Esclarece a renomada autora Maria Helena Diniz (2020, p. 243) que a família é um organismo natural e social, e que, por sua vez, sendo o casamento referido “constitucionalmente como predominante, quando a Carta alude à relação de casamento, embora estabeleça a igualdade jurídica dos filhos havidos dessa relação e dos adotivos”.
Nos termos do Código Civil de 2002, a dissolução da sociedade e do vínculo conjugal ocorre nos seguintes parâmetros:
Art. 1.571. A sociedade conjugal termina:
I - pela morte de um dos cônjuges;
II - pela nulidade ou anulação do casamento;
III - pela separação judicial;
IV - pelo divórcio.
§ 1 o O casamento válido só se dissolve pela morte de um dos cônjuges ou pelo divórcio, aplicando-se a presunção estabelecida neste Código quanto ao ausente.
§ 2 o Dissolvido o casamento pelo divórcio direto ou por conversão, o cônjuge poderá manter o nome de casado; salvo, no segundo caso, dispondo em contrário a sentença de separação judicial. (BRASIL, Código Civil de 2002, online).
Embora ocorra o rompimento conjugal, a relação dos pais com os filhos não termina com a dissolução da sociedade conjugal.

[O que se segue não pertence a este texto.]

/-- **Finite-graph core of the composition.**  On any finite graph, at `t = tanh β`, `β ≥ 0`:
the pair-split identity `hps`, the three-clean bound `htc`, the six symmetry equalities `hsym`,
the replica identities `hrep`, a gain `hgain` with constant `c` and a junk margin `hjunk` with
constant `κ < 1` give the shadow inequality with constant `(1 − κ)·(2/3)·c`. -/
theorem shadow_core {β c κ : ℝ} (hβ : 0 ≤ β) (hκ : κ < 1) (a : Fin 4 → V)
    (hps : (∑ F ∈ (tJoins G Set.univ {a 0, a 1}).filter (fun F : Finset (Sym2 V) =>
            ¬ (SimpleGraph.fromEdgeSet (↑F : Set (Sym2 V))).Reachable (a 0) (a 2) ∧
            ¬ (SimpleGraph.fromEdgeSet (↑F : Set (Sym2 V))).Reachable (a 0) (a 3)),
          Real.tanh β ^ F.card * isingCorr G (Finset.univ.filter fun v : V =>
            ¬ (SimpleGraph.fromEdgeSet (↑F : Set (Sym2 V))).Reachable (a 0) v) β 0 .free {a 2, a 3})
        = ∑ F ∈ (tJoins G Set.univ (Finset.univ.image a)).filter (fun F : Finset (Sym2 V) =>
            ¬ (SimpleGraph.fromEdgeSet (↑F : Set (Sym2 V))).Reachable (a 0) (a 2) ∧
            ¬ (SimpleGraph.fromEdgeSet (↑F : Set (Sym2 V))).Reachable (a 0) (a 3)),
          Real.tanh β ^ F.card)
    (htc : (∑ F ∈ (tJoins G Set.univ (Finset.univ.image a)).filter (fun F : Finset (Sym2 V) =>
            ¬ (SimpleGraph.fromEdgeSet (↑F : Set (Sym2 V))).Reachable (a 0) (a 2) ∧
            ¬ (SimpleGraph.fromEdgeSet (↑F : Set (Sym2 V))).Reachable (a 0) (a 3)),
            Real.tanh β ^ F.card) +
      (∑ F ∈ (tJoins G Set.univ (Finset.univ.image a)).filter (fun F : Finset (Sym2 V) =>
            ¬ (SimpleGraph.fromEdgeSet (↑F : Set (Sym2 V))).Reachable (a 0) (a 1) ∧
            ¬ (SimpleGraph.fromEdgeSet (↑F : Set (Sym2 V))).Reachable (a 0) (a 3)),
            Real.tanh β ^ F.card) +
      (∑ F ∈ (tJoins G Set.univ (Finset.univ.image a)).filter (fun F : Finset (Sym2 V) =>
            ¬ (SimpleGraph.fromEdgeSet (↑F : Set (Sym2 V))).Reachable (a 0) (a 1) ∧
            ¬ (SimpleGraph.fromEdgeSet (↑F : Set (Sym2 V))).Reachable (a 0) (a 2)),
            Real.tanh β ^ F.card)
        ≤ ∑ F ∈ tJoins G Set.univ (Finset.univ.image a), Real.tanh β ^ F.card)
    (hsym : (let Gc : Fin 4 → Fin 4 → ℝ := fun i j => isingCorr G Finset.univ β 0 .free {a i, a j}
       let C : Fin 4 → Fin 4 → ℝ := fun j k =>
         ∑ F ∈ (tJoins G Set.univ (Finset.univ.image a)).filter (fun F : Finset (Sym2 V) =>
            ¬ (SimpleGraph.fromEdgeSet (↑F : Set (Sym2 V))).Reachable (a 0) (a j) ∧
            ¬ (SimpleGraph.fromEdgeSet (↑F : Set (Sym2 V))).Reachable (a 0) (a k)),
           Real.tanh β ^ F.card
       Gc 0 2 = Gc 0 1 ∧ Gc 0 3 = Gc 0 1 ∧ Gc 1 3 = Gc 2 3 ∧ Gc 1 2 = Gc 2 3 ∧
         C 1 3 = C 2 3 ∧ C 1 2 = C 2 3))
    (hrep : (let Zs : Finset V → ℝ := fun A =>
         isingPartitionFunction G A (2 * β) 0 .free * isingPartitionFunction G Aᶜ (2 * β) 0 .free
       let X : Finset V → ℝ := fun A =>
         if a 0 ∈ A ∧ a 1 ∈ A then isingCorr G A (2 * β) 0 .free {a 0, a 1} else 0
       let Y : Finset V → ℝ := fun A =>
         if a 2 ∉ A ∧ a 3 ∉ A then isingCorr G Aᶜ (2 * β) 0 .free {a 2, a 3} else 0
       let E : (Finset V → ℝ) → ℝ := fun f => (∑ A : Finset V, Zs A * f A) / ∑ A : Finset V, Zs A
       let Gc : Fin 4 → Fin 4 → ℝ := fun i j => isingCorr G Finset.univ β 0 .free {a i, a j}
       isingCorr G Finset.univ β 0 .free (Finset.univ.image a)
           - (Gc 0 1 * Gc 2 3 + Gc 0 2 * Gc 1 3 + Gc 0 3 * Gc 1 2)
         = 8 * (E (fun A => X A * Y A) - E X * E Y) ∧
       Gc 0 1 = 2 * E X ∧ Gc 2 3 = 2 * E Y))
    (hgain : (let Zs : Finset V → ℝ := fun A =>
         isingPartitionFunction G A (2 * β) 0 .free * isingPartitionFunction G Aᶜ (2 * β) 0 .free
       let X : Finset V → ℝ := fun A =>
         if a 0 ∈ A ∧ a 1 ∈ A then isingCorr G A (2 * β) 0 .free {a 0, a 1} else 0
       let Y : Finset V → ℝ := fun A =>
         if a 2 ∉ A ∧ a 3 ∉ A then isingCorr G Aᶜ (2 * β) 0 .free {a 2, a 3} else 0
       let E : (Finset V → ℝ) → ℝ := fun f => (∑ A : Finset V, Zs A * f A) / ∑ A : Finset V, Zs A
       E (fun A => X A * Y A) ≤ (1 - c) * E X * E Y))
    (hjunk : (∑ F ∈ (tJoins G Set.univ {a 0, a 1}).filter (fun F : Finset (Sym2 V) =>
            (SimpleGraph.fromEdgeSet (↑F : Set (Sym2 V))).Reachable (a 0) (a 2) ∧
            (SimpleGraph.fromEdgeSet (↑F : Set (Sym2 V))).Reachable (a 0) (a 3)),
          Real.tanh β ^ F.card)
         ≤ κ * (loopO1PartitionFunction G (Real.tanh β) {a 0, a 1} *
               isingCorr G Finset.univ β 0 .free {a 2, a 3}
             - ∑ F ∈ (tJoins G Set.univ {a 0, a 1}).filter (fun F : Finset (Sym2 V) =>
                 ¬ (SimpleGraph.fromEdgeSet (↑F : Set (Sym2 V))).Reachable (a 0) (a 2) ∧
                 ¬ (SimpleGraph.fromEdgeSet (↑F : Set (Sym2 V))).Reachable (a 0) (a 3)),
               Real.tanh β ^ F.card * isingCorr G (Finset.univ.filter fun v : V =>
                 ¬ (SimpleGraph.fromEdgeSet (↑F : Set (Sym2 V))).Reachable (a 0) v)
                 β 0 .free {a 2, a 3})) :
    (∑ F ∈ tJoins G Set.univ {a 0, a 1}, Real.tanh β ^ F.card *
        isingCorr G (Finset.univ.filter fun v : V =>
          ¬ (SimpleGraph.fromEdgeSet (↑F : Set (Sym2 V))).Reachable (a 0) v) β 0 .free {a 2, a 3})
      ≤ (1 - (1 - κ) * (2 / 3 * c)) * loopO1PartitionFunction G (Real.tanh β) {a 0, a 1} *
          isingCorr G Finset.univ β 0 .free {a 2, a 3} := by
  simp only at hsym hrep hgain
  obtain ⟨hcov, hblue, hred⟩ := hrep
  obtain ⟨hs02, hs03, hs13, hs12, hsC13, hsC12⟩ := hsym
  have ht : 0 ≤ Real.tanh β := by
    rw [Real.tanh_eq_sinh_div_cosh]
    exact div_nonneg (Real.sinh_nonneg_iff.2 hβ) (Real.cosh_pos _).le
  have hZ0pos : 0 < loopO1PartitionFunction G (Real.tanh β) ∅ :=
    loopO1PartitionFunction_empty_pos G ht
  have hdict01 := isingCorr_univ_mul_loopO1_empty G β {a 0, a 1}
  have hdictA : isingCorr G Finset.univ β 0 .free (Finset.univ.image a) *
      loopO1PartitionFunction G (Real.tanh β) ∅ =
        ∑ F ∈ tJoins G Set.univ (Finset.univ.image a), Real.tanh β ^ F.card := by
    rw [isingCorr_univ_mul_loopO1_empty G β, loopO1_eq_sum_tJoins']
  have hL := lhs_decomposition' G (tJoins G Set.univ {a 0, a 1}) (Real.tanh β) β (a 0) (a 2) (a 3)
  exact shadow_arith hL hps htc hs02 hs03 hs13 hs12 hsC13 hsC12 hcov hblue hred hgain hjunk hdict01
    hdictA hZ0pos hκ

Com o princípio constitucional da igualdade dos filhos, mesmo após a separação, o filho será sempre filho, após o reconhecimento da maternidade ou paternidade. Além disto, esculpe o artigo 1.579 do Código Civil que “o divórcio não modificará os direitos e deveres dos pais em relação aos filhos” (BRASIL, 2002, online). Com base no parágrafo único do mencionado artigo, o novo casamento de qualquer dos pais, ou de ambos genitores, não poderá importar em possíveis restrições aos direitos e deveres para com os filhos.
Segundo Carlos Roberto Gonçalves (2017) a separação, divórcio ou novo casamento dos pais conforme já descrito, não modifica os direitos e deveres dos genitores em relação aos filhos, os direitos e deveres referentes ao poder familiar também se encontram intactos pela disposição do artigo 1.634, incisos I a VII do Código Civil de 2002.
Nesse sentido, seguindo na questão central do presente trabalho, a adoção unilateral do filho do cônjuge pelo outro cônjuge desencadeia questionamentos quanto a possibilidade de desconstituição da paternidade com o fim do casamento. Após a promulgação da Constituição de 1988, a igualdade entre os filhos é premissa fundamental.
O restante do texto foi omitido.